In southern Santa Barbara County, Caltrans is building restrooms, parking areas, and closing Coastal Trail gaps as part of a Highway 101 widening project. Caltrans District 5 Project Manager David Emerson said that it's a 10-mile corridor being widened in 2 mile chunks.

"And we're basically building sections of the Coastal Trail that align with what we're building," he said. "In some cases, we get the funding, design the trail, and build it. ... In some cases, the local agency takes over the design and build."

A good example, Emerson said, is the Santa Claus Lane bike path between Estero Street in Carpinteria and Sand Point Road in the county along the Salt Marsh Reserve on the coastal side of the highway for about a half a mile.

"It makes a big difference in the cyclists' experience. This allows them to take a dedicated Class 1 trail that is separated from the highway," he said. "It's all about just closing gaps."

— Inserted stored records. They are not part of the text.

/-!
# Clustering transfer: space–time ℓ¹-clustering of the infinite chain from spatial mixing and
# fixed-time `L²`-locality of the flow

Topic `Literature/MathematicalPhysics/KineticTheory`; theorems only (no definitions, no named facts),
part 2 of the clustering transfer (part 1, the tools and the box form of mixing:
`InfiniteChainCovarianceMixingBox.lean`); companion of `ZeroWavenumberDataOfClustering.lean`
(which consumes summable clustering of the generators `j₀, h₀` as its single analytic input).

The **assembly step** of the space–time clustering of local observables of the infinite anharmonic
chain (Buttà–Marchioro 2016 §3 locality + exponential mixing of the one-dimensional Gibbs state,
Cassandro–Olivieri–Pellegrinotti–Presutti 1978 §3), isolated as abstract measure theory on
`ChainConfig = ℤ → ℝ × ℝ`. Inputs, all hypotheses:

* (M) **exponential ρ-mixing** of a probability measure `μ` between half-lines — verbatim the form of
  the registered statement `stub_regularMixing` of crux `GreenKuboContinuation` (line
  temperature-blind-vitali-hurwitz): for `f` depending on the sites `≤ p` and `g` on the sites
  `≥ p + n` (measurable, square integrable),
  `|∫ f g dμ - ∫ f dμ ∫ g dμ| ≤ C e^{-m n} (∫ f²)^{1/2} (∫ g²)^{1/2}`;
* invariance of `μ` under the lattice translations `τ_x = chainShift x` (for a shift-invariant
  state: `IsShiftInvariant.measurePreserving_chainShift`, `InfiniteChainGoodSetSymmetries.lean`);
* a box-local square-integrable observable `a` (depends on the sites in `[-R, R]`);
* (L) **`L²`-locality** of a square-integrable observable `g` (typically `g = b ∘ φ_u`, an evolved
  local observable): for every `n`, an approximant `h_n` depending on the sites in
  `[-(n+K), n+K]` with `(∫ (g - h_n)²)^{1/2} ≤ ε_n`, `Σ ε_n < ∞`.

Outputs:

* `exists_summable_majorant_covariance_comp_chainShift` — a summable `F : ℤ → ℝ`, depending on
  `g` only through a bound `G` on `(∫ g²)^{1/2}` and the locality rate `ε`, with
  `|Cov_μ(a, g ∘ τ_x)| ≤ F x` for all `x`;
* `summable_covariance_comp_chainShift` — `Σ_x |Cov_μ(a, g ∘ τ_x)| < ∞`, and the same for
  `x ↦ Cov_μ(a, (b ∘ τ_x) ∘ φ)` when `φ` commutes with the translations
  (`summable_covariance_comp_chainShift_comp`), the shape of the space–time clustering clause of
  the registered statement `stub_gibbsClustering` of cruxes `MourreDissolution` / `DrudeDissolution`;
* `continuousAt_tsum_covariance_comp_chainShift` — if a family `g_t` satisfies (L) UNIFORMLY for `t`
  near `0` and each term `t ↦ Cov_μ(a, g_t ∘ τ_x)` is continuous at `0`, then so is
  `t ↦ Σ_x Cov_μ(a, g_t ∘ τ_x)` (dominated convergence for series, Tannery), and the same in the
  shape `t ↦ Σ_x Cov_μ(a, (a ∘ τ_x) ∘ φ_t)` (`continuousAt_tsum_covariance_comp_chainShift_comp`) —
  the continuity clause of `stub_gibbsClustering`.

Relation to `ChainMixingClustering.lean` (landed concurrently, same inputs): that file proves the
uniform majorant in the `Integrable … Measure.count` form consumed by `ZeroWavenumberData`
(`exists_summable_clustering_majorant`, `integrable_count_covariance_comp_chainShift`); this file
gives an independent majorant (no sign condition on `C`, approximants asked one `n` at a time) and
the `Summable` forms and the continuity-at-`0` clause in the exact shapes of `stub_gibbsClustering`.

Everything is proved; tagged `[folklore]`.
-/

noncomputable section

open MeasureTheory ProbabilityTheory Filter Set Function
open scoped Topology

namespace Literature.MathematicalPhysics.KineticTheory.HeatConduction

/-! ### §2 Summable majorant, ℓ¹-clustering, continuity at `t = 0` -/

section Transfer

He added that working in the coastal zone can be challenging. Not only do agencies have to contend with sensitive habitats and development restrictions, but topography can also be a barrier—not just to building trails but to maintaining existing trails.

"One of the major difficulties in maintaining trails along the coast is erosion and resource impacts," according to State Parks, which responded to questions via email. "As coastal erosion increases, trails are becoming closer to bluffs and drop-offs, causing safety and impact concerns."

State Parks, which also owns miles of coastline in southern Santa Barbara County, said that its properties can be remote and require "extensive logistics" to transport staff and material to project sites, which can impact the budget and construction schedule. The agency is also required to prioritize limiting impacts to cultural and natural resources.

click to enlarge Point Buchon Trail - PHOTO BY JAYSON MELLOM
  • Photo by Jayson Mellom
  • Point Buchon Trail

"Identifying potential trail alignments to minimize or avoid these impacts can be difficult," State Parks said.

Santa Barbara County Trails Council Executive Director Mark Wilkinson said agreeing to maintain trails is often a caveat when working with State Parks to site new trails on its properties. Therefore, the council builds volunteer trail maintenance into its agreements with the state agency.

Wilkinson has spent the last decade pushing Coastal Trail priorities in the county, and while he's made progress in some places, such as the Santa Clause Lane bike path, he's run into walls in other places.

"In some ways, I think that San Luis Obispo [County] has done a much better job than us" in addressing trail gaps, he said.

Those walls include Vandenberg Space Force Base's 35 miles of coastline and about 20 miles of the Gaviota Coast, which runs on individual private property, such as at Hollister Ranch; Union Pacific property; and State Parks property. Vandenberg may never allow public access, but even for the properties not owned by the federal government, progress is slow, he said.

"It's not like it's not happening," Wilkinson said. "I usually say that 80 percent of the work is to get to the point where you're able to build the trail."

That 80 percent includes a lot of negotiation and relationship building.

In some cases, such as with Hollister Ranch, it also includes a regulatory nudge from the state. The long and litigious fight over public access at Hollister Ranch continues, but public access to the property seems inevitable thanks to state Sen. Monique Limón (D-Santa Barbara), whose bill requiring it to happen was signed into law in 2019. The Coastal Commission is currently working on an environmental review about what the impacts of that access and constructing Coastal Trail would entail.

Building the Coastal Trail, Wilkinson said, takes time—a long time—and also perseverance, collaboration, problem-solving, planning, and funding.

"You have to figure out what's possible," he said.